Thankfully, this science of extreme weather event attribution as a branch of climate science is developing quickly now, thanks to scientists such as Dr. Fredi Otto and others who have also set up the website worldweatherattribution.org, a great resource for journalists.
As you can see again on this summary slide, all these issues here are operational because they are either questions of training, workflows, staffing or budgets.

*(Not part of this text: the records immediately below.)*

import Literature.MathematicalPhysics.QuantumFieldTheory.Balaban1983to89.Node00.Record12Measurability

/-!
# NODE 00 — K0′ COMPONENTS G3, FILE 2: row P1 `intPiece` FOR AN ARBITRARY SELECTOR `Z ↦ Z″` — the R-step of record preserves
# integrability of the PIECES by the fibre mechanism of (0.4) [IV], with no positivity proviso on the denominators and no bound on the pieces

Cell `pub-ymgap`, NODE 00, prover seat `pub-ymgap-node00-def-K0c` (g0).  [III] = [Balaban1988Convergent], [IV] = [Balaban1989LargeFieldI].
Sequel of `Node00/Record12Measurability` (FILE 1), whose `Stage9Params.intPiece_of_localBg` needs the IDENTITY selector (`θ.ppSel = ppSelIdOfRecord …`,
the selector of the carriers of record so far; there the R-step multiplies a slot by `F∕F ∈ {0,1}`).  def-R types the selector as RESIDUAL DATA with NO
canonical choice (`LargeFieldTowerOfRecord.PpSelOfRecord`: «the faithful object is the (1.100) datum»), so a later record may carry another selector; this
file removes the hypothesis.

WHAT THIS FILE IS.
* §1 THE FIBRE INEQUALITY (generic product of measure spaces; b01's `B15.BasicStep.lmarginal_ratio_term` WITHOUT its provisos `∫⌈den ≠ 0, ∞`): for measurable
  `den` and any `num`, `∫⌈_s [den · ofReal(toReal ∫⌈_s num ∕ toReal ∫⌈_s den)] ≤ ∫⌈_s num` fibrewise (`lmarginal_realRatio_term_le`) — the real ratio is a function
  of the complementary variables and is `0` where the denominator vanishes or is infinite, so the normalised term integrates to `∫⌈ num` or to `0`.
* §2 ONE NORMALISED TERM `new · ∫⌈_{Z′}old ∕ ∫⌈_{Z′}new` of (0.3) (`B15.BasicStep.normTerm`) IS INTEGRABLE WHEN `old` IS (`integrable_normTerm_of_integrable`:
  measurable `new, old ≥ 0`; NO uniform bound, NO positivity of the denominators — b01's `integrable_normTerm` asks both), by Mathlib's
  `lintegral_le_of_lmarginal_le`.
* §3 OF RECORD: the R-step of record at ANY selector maps a slot family with integrable pieces `χ_k(s)·slot(s)` to one with integrable pieces
  (`integrable_piece_rstepSlot` — the new piece is `Σ_{s : s″ = s′}` of normalised terms) and measurable slots (`measurable_rstepSlot`); by induction on the
  level with FILE 1's `integrable_tstepOfRecord` every piece of the represented tower of record is integrable (`piece_slotsOfRecord_measurable_integrable`),
  and **`Stage9Params.intPiece_of_localBg_anySel`**: `Provisos₁₀.intPiece` VERBATIM at EVERY `θ : Stage9Params` — no hypothesis on `θ.ppSel` — under
  (H-U) `LocalBgMeasurable F N θ.ν` ∧ (H-ζ) `ZetaMeasurable θ.ζ` ∧ the ζ-size law `IsZetaAbsLeOne` ∧ the SIGN LAW `0 ≤ ζ` (the fibre mechanism needs
  non-negative pieces: n23-b's `slotsTOfRecord_nonneg` ∕ `wOfRecord_nonneg`).  Still NO bound on the marginal density of the averaging transport.

HONEST FRAMING — what this is NOT.  Kernel plumbing (Mathlib's `lmarginal` API, b01's `IndepOf` ∕ `lmarginal_mul_of_indepOf`, FILE 1, n23-b's sign lemmas, BY
NAME); (H-U), (H-ζ) remain DISPLAYED HYPOTHESES; nothing of Bałaban's is asserted; no field of `Provisos₁₂` is inhabited at `N ≥ 2`; K0′ is NOT discharged; no
node count moves (typed 28∕28 · discharged 5∕28).  One finite four-torus programme at fixed `ε = L^{−K}` — NOT the continuum limit on ℝ⁴, NOT infinite volume,
NOT OS, NOT a mass gap, NOT the Clay problem.
-/

noncomputable section

open MeasureTheory
open scoped BigOperators NNReal ENNReal

namespace Literature.MathematicalPhysics.QuantumFieldTheory.Balaban1983to89.Node00

open T4Continuum B14.Eq218Concrete T4AveragingDisintegration T4FiniteEpsInhabited

/-! ## §1. The fibre inequality of one normalised term (generic) -/

section FibreInequality

open B15.BasicStep (IndepOf indepOf_lmarginal lmarginal_mul_of_indepOf)

variable {ι : Type*} {X : ι → Type*} [∀ i, MeasurableSpace (X i)] (μ : ∀ i, Measure (X i))

/-- In `ℝ≥0∞`: `ofReal(a.toReal ∕ b.toReal) · b ≤ a` (equality when `0 < b < ∞`, `a < ∞`; `0` when `b ∈ {0, ∞}`). [folklore] -/
private theorem ofReal_toReal_div_toReal_mul_le (a b : ℝ≥0∞) : ENNReal.ofReal (a.toReal / b.toReal) * b ≤ a := by
  by_cases hb0 : b = 0
  · simp [hb0]
  by_cases hbt : b = ∞
  · simp [hbt]
  by_cases hat : a = ∞
  · exact hat ▸ le_top
  rw [ENNReal.ofReal_div_of_pos (ENNReal.toReal_pos hb0 hbt), ENNReal.ofReal_toReal hat, ENNReal.ofReal_toReal hbt,
    ENNReal.div_mul_cancel hb0 hbt]

/-- **THE FIBRE INEQUALITY OF ONE NORMALISED TERM** (b01's `lmarginal_ratio_term` WITHOUT the provisos `∫⌈den ≠ 0, ∞`): for measurable `den` and any `num`,
`∫⌈_s [den · ofReal(toReal ∫⌈_s num ∕ toReal ∫⌈_s den)] ≤ ∫⌈_s num` fibrewise (the real ratio is a function of the complementary variables, and is `0` where the
denominator vanishes or is infinite). [cite: Balaban1989LargeFieldI, (0.3)–(0.4) p.176 (bookkeeping)] -/
theorem lmarginal_realRatio_term_le {instD : DecidableEq ι} (s : Finset ι) {num den : (∀ i, X i) → ℝ≥0∞} (hden : Measurable den) :
    ∫⋯∫⁻_s, (fun V => den V * ENNReal.ofReal (((∫⋯∫⁻_s, num ∂μ) V).toReal / ((∫⋯∫⁻_s, den ∂μ) V).toReal)) ∂μ ≤ ∫⋯∫⁻_s, num ∂μ := by
  have hratio : IndepOf s (fun V => ENNReal.ofReal (((∫⋯∫⁻_s, num ∂μ) V).toReal / ((∫⋯∫⁻_s, den ∂μ) V).toReal)) := by
    intro x y
    simp only [indepOf_lmarginal μ s num x y, indepOf_lmarginal μ s den x y]
  have hrw : (fun V => den V * ENNReal.ofReal (((∫⋯∫⁻_s, num ∂μ) V).toReal / ((∫⋯∫⁻_s, den ∂μ) V).toReal))
      = (fun V => ENNReal.ofReal (((∫⋯∫⁻_s, num ∂μ) V).toReal / ((∫⋯∫⁻_s, den ∂μ) V).toReal)) * den := by
    ext V; simp [mul_comm]
  rw [hrw, lmarginal_mul_of_indepOf s hratio hden]
  intro x
  simp only [Pi.mul_apply]
  exact ofReal_toReal_div_toReal_mul_le _ _

end FibreInequality

/-! ## §2. One normalised term of (0.3) is integrable when the old piece is -/

section NormTerm

open B15.BasicStep (fibreIntegral normTerm ofReal_comp_measurable fieldMeasure_eq_pi)

variable {P : Params} {j : ℕ} {G : Type*} [GaugeGroup G] [MeasurableSpace G] [HaarData G]

/-- A restricted integral `∫dV⌈_{s} h` of a measurable density is measurable (n23-b's private one-liner, any decidability instance). [folklore] -/
private theorem measurable_fibreIntegral'' {inst : DecidableEq (PBond P j)} (s : Finset (PBond P j)) {h : Density P j G} (hm : Measurable h) :
    Measurable (@fibreIntegral P j G _ _ _ inst s h) :=
  ((ofReal_comp_measurable hm).lmarginal (fun _ : PBond P j => (HaarData.haar : Measure G))).ennreal_toReal

/-- **ONE NORMALISED TERM OF (0.3) IS INTEGRABLE WHEN THE OLD PIECE IS** — measurable `new, old ≥ 0`, `old` integrable; NO uniform bound on the pieces, NO
positivity of the denominators (b01's `integrable_normTerm` asks both). [cite: Balaban1989LargeFieldI, (0.3)–(0.4) p.176, (1.102) p.201 (bookkeeping)] -/
theorem integrable_normTerm_of_integrable {inst : DecidableEq (PBond P j)} (s : Finset (PBond P j)) {new old : Density P j G}
    (hnew_m : Measurable new) (hold_m : Measurable old) (hnew0 : ∀ V, 0 ≤ new V) (hold0 : ∀ V, 0 ≤ old V)
    (hold_i : Integrable old (fieldMeasure P j G)) : Integrable (@normTerm P j G _ _ _ inst s new old) (fieldMeasure P j G) := by
  have hnt_m : Measurable (normTerm s new old) :=
    hnew_m.mul ((measurable_fibreIntegral'' s hold_m).div (measurable_fibreIntegral'' s hnew_m))
  have hnt0 : ∀ V, 0 ≤ normTerm s new old V := fun V => mul_nonneg (hnew0 V) (div_nonneg ENNReal.toReal_nonneg ENNReal.toReal_nonneg)
  have hpt : ∀ V, ENNReal.ofReal (normTerm s new old V) = ENNReal.ofReal (new V) *
      ENNReal.ofReal (((∫⋯∫⁻_s, (fun U => ENNReal.ofReal (old U)) ∂(fun _ : PBond P j => (HaarData.haar : Measure G))) V).toReal /
        ((∫⋯∫⁻_s, (fun U => ENNReal.ofReal (new U)) ∂(fun _ : PBond P j => (HaarData.haar : Measure G))) V).toReal) := by
    intro V
    simp only [normTerm, fibreIntegral]
    rw [ENNReal.ofReal_mul (hnew0 V)]
  refine ⟨hnt_m.aestronglyMeasurable, ?_⟩
  rw [hasFiniteIntegral_iff_ofReal (Filter.Eventually.of_forall hnt0)]
  calc ∫⁻ V, ENNReal.ofReal (normTerm s new old V) ∂(fieldMeasure P j G) ≤ ∫⁻ V, ENNReal.ofReal (old V) ∂(fieldMeasure P j G) := by
        rw [fieldMeasure_eq_pi]
        simp_rw [hpt]
        exact lintegral_le_of_lmarginal_le s
          ((ofReal_comp_measurable hnew_m).mul (ENNReal.measurable_ofReal.comp
            ((measurable_fibreIntegral'' s hold_m).div (measurable_fibreIntegral'' s hnew_m))))
          (ofReal_comp_measurable hold_m) (lmarginal_realRatio_term_le _ s (ofReal_comp_measurable hnew_m))
    _ < ∞ := (hasFiniteIntegral_iff_ofReal (Filter.Eventually.of_forall hold0)).1 hold_i.hasFiniteIntegral

end NormTerm

/-! ## §3. Of record: the R-step at any selector, the tower induction, row P1 for every Stage-9 parameter -/

section GeneralSelectorOfRecord

variable (F : T4Family) (N : ℕ) [NeZero N]

open B15.BasicStep (fibreIntegral normTerm)

variable (ν : Stage7Numerics) (τ : TowerNumerics) {p : B12.RunParams} {g : ℕ → ℝ} {k : ℕ}

/-- **THE R-STEP OF RECORD PRESERVES INTEGRABILITY OF THE PIECES, ANY SELECTOR**: the new piece `χ_k(s′)·(R-slot)(s′) = Σ_{s : s″ = s′} t_{s′}·∫⌈_{Z′(s)}t_s ∕ ∫⌈_{Z′(s)}t_{s′}`
(`t = χ_k · slot ≥ 0`) is a finite sum of normalised terms, each integrable by `integrable_normTerm_of_integrable`. [cite: Balaban1989LargeFieldI, (0.3)–(0.4) p.176 (bookkeeping)] -/
theorem integrable_piece_rstepSlot (sel : SeqOfRecord F ν τ.M g p.K k → SeqOfRecord F ν τ.M g p.K k) {f : TexpASlot F N ν τ.M p g k}
    (hf : ∀ s, Measurable (f s)) (hf0 : ∀ s V, 0 ≤ f s V) (hχ : ∀ s, Measurable (chiSeqOfRecord F N ν τ.M g p.K k s))
    (hi : ∀ s, Integrable (fun V => chiSeqOfRecord F N ν τ.M g p.K k s V * f s V) (fieldMeasure (F.P p.K) k (SU N)))
    (s' : SeqOfRecord F ν τ.M g p.K k) :
    Integrable (fun V => chiSeqOfRecord F N ν τ.M g p.K k s' V * rstepSlot F N ν τ p g k sel f s' V) (fieldMeasure (F.P p.K) k (SU N)) := by
  have ht0 : ∀ s V, 0 ≤ chiSeqOfRecord F N ν τ.M g p.K k s V * f s V := fun s V =>
    mul_nonneg (chiSeqOfRecord_nonneg F N ν τ.M g p.K k s V) (hf0 s V)
  unfold rstepSlot rstepOfSel
  dsimp only
  simp_rw [← mul_assoc, Finset.mul_sum]
  refine integrable_finsetSum _ fun a _ => ?_
  exact integrable_normTerm_of_integrable (fibOfSeq F ν τ p g k a) ((hχ s').mul (hf s')) ((hχ a).mul (hf a)) (ht0 s') (ht0 a) (hi a)

/-- The R-stepped slot is measurable, any selector (measurable slot and χ's; the ratios are quotients of restricted integrals).
[cite: Balaban1989LargeFieldI, (0.3) p.176 (bookkeeping)] -/
theorem measurable_rstepSlot (sel : SeqOfRecord F ν τ.M g p.K k → SeqOfRecord F ν τ.M g p.K k) {f : TexpASlot F N ν τ.M p g k}
    (hf : ∀ s, Measurable (f s)) (hχ : ∀ s, Measurable (chiSeqOfRecord F N ν τ.M g p.K k s)) (s' : SeqOfRecord F ν τ.M g p.K k) :
    Measurable (rstepSlot F N ν τ p g k sel f s') := by
  have hm : ∀ b, Measurable (rterm (sliceOfRecord F N ν τ.M p g k f) b) := fun b => (hχ b).mul (hf b)
  unfold rstepSlot rstepOfSel
  dsimp only
  refine (hf s').mul (Finset.measurable_sum _ fun a _ => ?_)
  unfold rratio
  exact (measurable_fibreIntegral'' _ (hm a)).div (measurable_fibreIntegral'' _ (hm s'))

/-- **EVERY PIECE OF THE REPRESENTED TOWER OF RECORD IS INTEGRABLE, ANY SELECTOR**, levels `k ≤ K`, GIVEN measurable χ's, jointly measurable step weights with
`|w| ≤ 1` AND `0 ≤ w` (induction: the T-step by `integrable_tstepOfRecord`, the R-step by `integrable_piece_rstepSlot`; signs by n23-b's `slotsTOfRecord_nonneg`).
[cite: Balaban1988Convergent, (2.18) p.257, (3.24)–(3.25) p.270; Balaban1989LargeFieldI, (0.3)–(0.4) p.176 (bookkeeping)] -/
theorem piece_slotsOfRecord_measurable_integrable (E : B12.RunParams → ℝ) {w : StepWeightsOfRecord F N ν τ.M} (ppSel : PpSelOfRecord F ν τ.M)
    (hw : ∀ k, k < p.K → ∀ s', Measurable (fun z : GaugeField (F.P p.K) (k + 1) (SU N) × GaugeField (F.P p.K) k (SU N) => w p g k s' z.2 z.1))
    (hwb : ∀ k, k < p.K → ∀ s' U V', |w p g k s' U V'| ≤ 1) (hw0 : ∀ p g k s' U V', 0 ≤ w p g k s' U V')
    (hχ : ∀ k, k ≤ p.K → ∀ s, Measurable (chiSeqOfRecord F N ν τ.M g p.K k s)) :
    ∀ k, k ≤ p.K → (∀ s, Measurable (slotsOfRecord F N ν τ E w ppSel p g k s)) ∧
      ∀ s, Integrable (fun U => chiSeqOfRecord F N ν τ.M g p.K k s U * slotsOfRecord F N ν τ E w ppSel p g k s U) (fieldMeasure (F.P p.K) k (SU N)) := by
  intro k; induction k with
  | zero =>
    intro _
    have hm : ∀ s : SeqOfRecord F ν τ.M g p.K 0, Measurable (slotsOfRecord F N ν τ E w ppSel p g 0 s) := fun s => by
      show Measurable (rhoZeroOfRecord F N p.K (g 0) (E p))
      exact (Missing.measurable_boltzmann RegularGaugeGroup.measurable_reTr (F.P p.K) _).const_mul _
    refine ⟨hm, fun s => (integrable_const (Real.exp (-E p))).mono' ((hχ 0 (Nat.zero_le _) s).mul (hm s)).aestronglyMeasurable
      (ae_of_all _ fun V => ?_)⟩
    rw [Real.norm_eq_abs, chiSeqOfRecord_zero, one_mul]
    show |Real.exp (-E p) * Missing.boltzmann (F.P p.K) ((g 0)⁻¹ ^ 2) V| ≤ Real.exp (-E p)
    rw [abs_of_nonneg (mul_nonneg (Real.exp_pos _).le (Missing.boltzmann_pos (F.P p.K) _ V).le)]
    exact mul_le_of_le_one_right (Real.exp_pos _).le (Missing.boltzmann_le_one (F.P p.K) (sq_nonneg _) V)
  | succ k ih =>
    intro hk
    have hk' : k < p.K := Nat.lt_of_succ_le hk
    obtain ⟨hm, hpiece⟩ := ih hk'.le
    have hTm : ∀ s', Measurable (slotsTOfRecord F N ν τ E w ppSel p g (k + 1) s') := fun s' => by
      rw [slotsTOfRecord_succ]; exact measurable_tstepOfRecord F N ν τ.M (hw k hk') hm (hχ k hk'.le) s'
    have hTi : ∀ s', Integrable (slotsTOfRecord F N ν τ E w ppSel p g (k + 1) s') (fieldMeasure (F.P p.K) (k + 1) (SU N)) :=
      fun s' => by rw [slotsTOfRecord_succ]; exact integrable_tstepOfRecord F N ν τ.M hk' (hw k hk') (hwb k hk') hpiece s'
    have hT0 := slotsTOfRecord_nonneg F N ν τ E hw0 ppSel p g (k + 1)
    have hTpiece : ∀ s', Integrable (fun V => chiSeqOfRecord F N ν τ.M g p.K (k + 1) s' V * slotsTOfRecord F N ν τ E w ppSel p g (k + 1) s' V)
        (fieldMeasure (F.P p.K) (k + 1) (SU N)) := fun s' =>
      (hTi s').bdd_mul (hχ (k + 1) hk s').aestronglyMeasurable
        (ae_of_all _ fun U => by rw [Real.norm_eq_abs]; exact abs_chiSeqOfRecord_le_one F N ν τ.M g p.K (k + 1) s' U)
    refine ⟨fun s => ?_, fun s => ?_⟩
    · rw [slotsOfRecord_succ]; exact measurable_rstepSlot F N ν τ (ppSel p g (k + 1)) hTm (hχ (k + 1) hk) s
    · rw [slotsOfRecord_succ]
      exact integrable_piece_rstepSlot F N ν τ (ppSel p g (k + 1)) hTm hT0 (hχ (k + 1) hk) hTpiece s

variable {F N} in
/-- **ROW P1 `intPiece` FOR ANY SELECTOR** under (H-U) ∧ (H-ζ) ∧ the ζ-size law ∧ `0 ≤ ζ`: `Provisos₁₀.intPiece` verbatim at EVERY `θ : Stage9Params`
(no hypothesis on `θ.ppSel`). [cite: Balaban1988Convergent, (2.18) p.257, (3.24)–(3.25) p.270; Balaban1989LargeFieldI, (0.3)–(0.4) p.176 (bookkeeping)] -/
theorem Stage9Params.intPiece_of_localBg_anySel (θ : Stage9Params F N) (hU : LocalBgMeasurable F N θ.ν) (hζ : ZetaMeasurable F N θ.ζ)
    (hζa : IsZetaAbsLeOne F N θ.ν θ.τ9.M θ.ζ) (hζ0 : ∀ p g k s Pl Ql RS U V', 0 ≤ θ.ζ p g k s Pl Ql RS U V') :
    ∀ (p : B12.RunParams) (k : ℕ), k < p.K → ∀ s : SeqOfRecord F θ.ν θ.τ9.M (gOfRecord₁₀ F N θ p) p.K k,
      Integrable (fun U => chiSeqOfRecord F N θ.ν θ.τ9.M (gOfRecord₁₀ F N θ p) p.K k s U *
        slotsOfRecord F N θ.ν θ.τ9 (EOfRecord₁₀ F N θ) (wOfRecord₉ F N θ) θ.ppSel p (gOfRecord₁₀ F N θ p) k s U) (fieldMeasure (F.P p.K) k (SU N)) :=
  fun p k hk s => (piece_slotsOfRecord_measurable_integrable F N θ.ν θ.τ9 (EOfRecord₁₀ F N θ) θ.ppSel
    (fun j _ s' => measurable_wOfRecord_of_localBg hU θ.τ9.M θ.A₁ hζ p _ j s')
    (fun j _ s' U V' => abs_wOfRecord_le_one F N θ.ν θ.τ9.M θ.A₁ hζa p _ j s' U V')
    (fun p' g' j s' U V' => wOfRecord_nonneg F N θ.ν θ.τ9.M p' g' j θ.A₁ hζ0 s' U V')
    (fun j _ s' => measurable_chiSeqOfRecord_of_localBg hU θ.τ9.M _ p.K j s') k hk.le).2 s

end GeneralSelectorOfRecord

end Literature.MathematicalPhysics.QuantumFieldTheory.Balaban1983to89.Node00

end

The following cultural issues or levers, that came up regularly in my conversations are far fewer but also trickier:
With climate change being a systemic issue, it affects every area of a general news organisation, not only its science, politics and business journalism but equally all its other branches: real estate journalism, food, lifestyle and health journalism, sports and technology journalism and increasingly — slowly, but increasingly — its culture journalism.
What this requires from newsrooms then is a very high degree of interdisciplinary collaboration. The good news is: many news organisations have already seen an increase of such collaboration during their coverage of Covid19 when it became more necessary and also more common for, let’s say, a business editor to double-check with the science desk before running a story about a promising new vaccine manufacturer.
A cultural difference, though, between reporting on Covid19 versus on climate change is that climate journalists have been around for decades and often felt marginalised in their newsrooms. And so I spoke to a couple of well-respected science, environment or climate journalists who told me in no uncertain terms that they really did not like the idea of their colleagues at the travel desk now suddenly writing about tourism and climate change or their colleagues in the sports team about the foreseeable impact of climate change on football or alpine sports.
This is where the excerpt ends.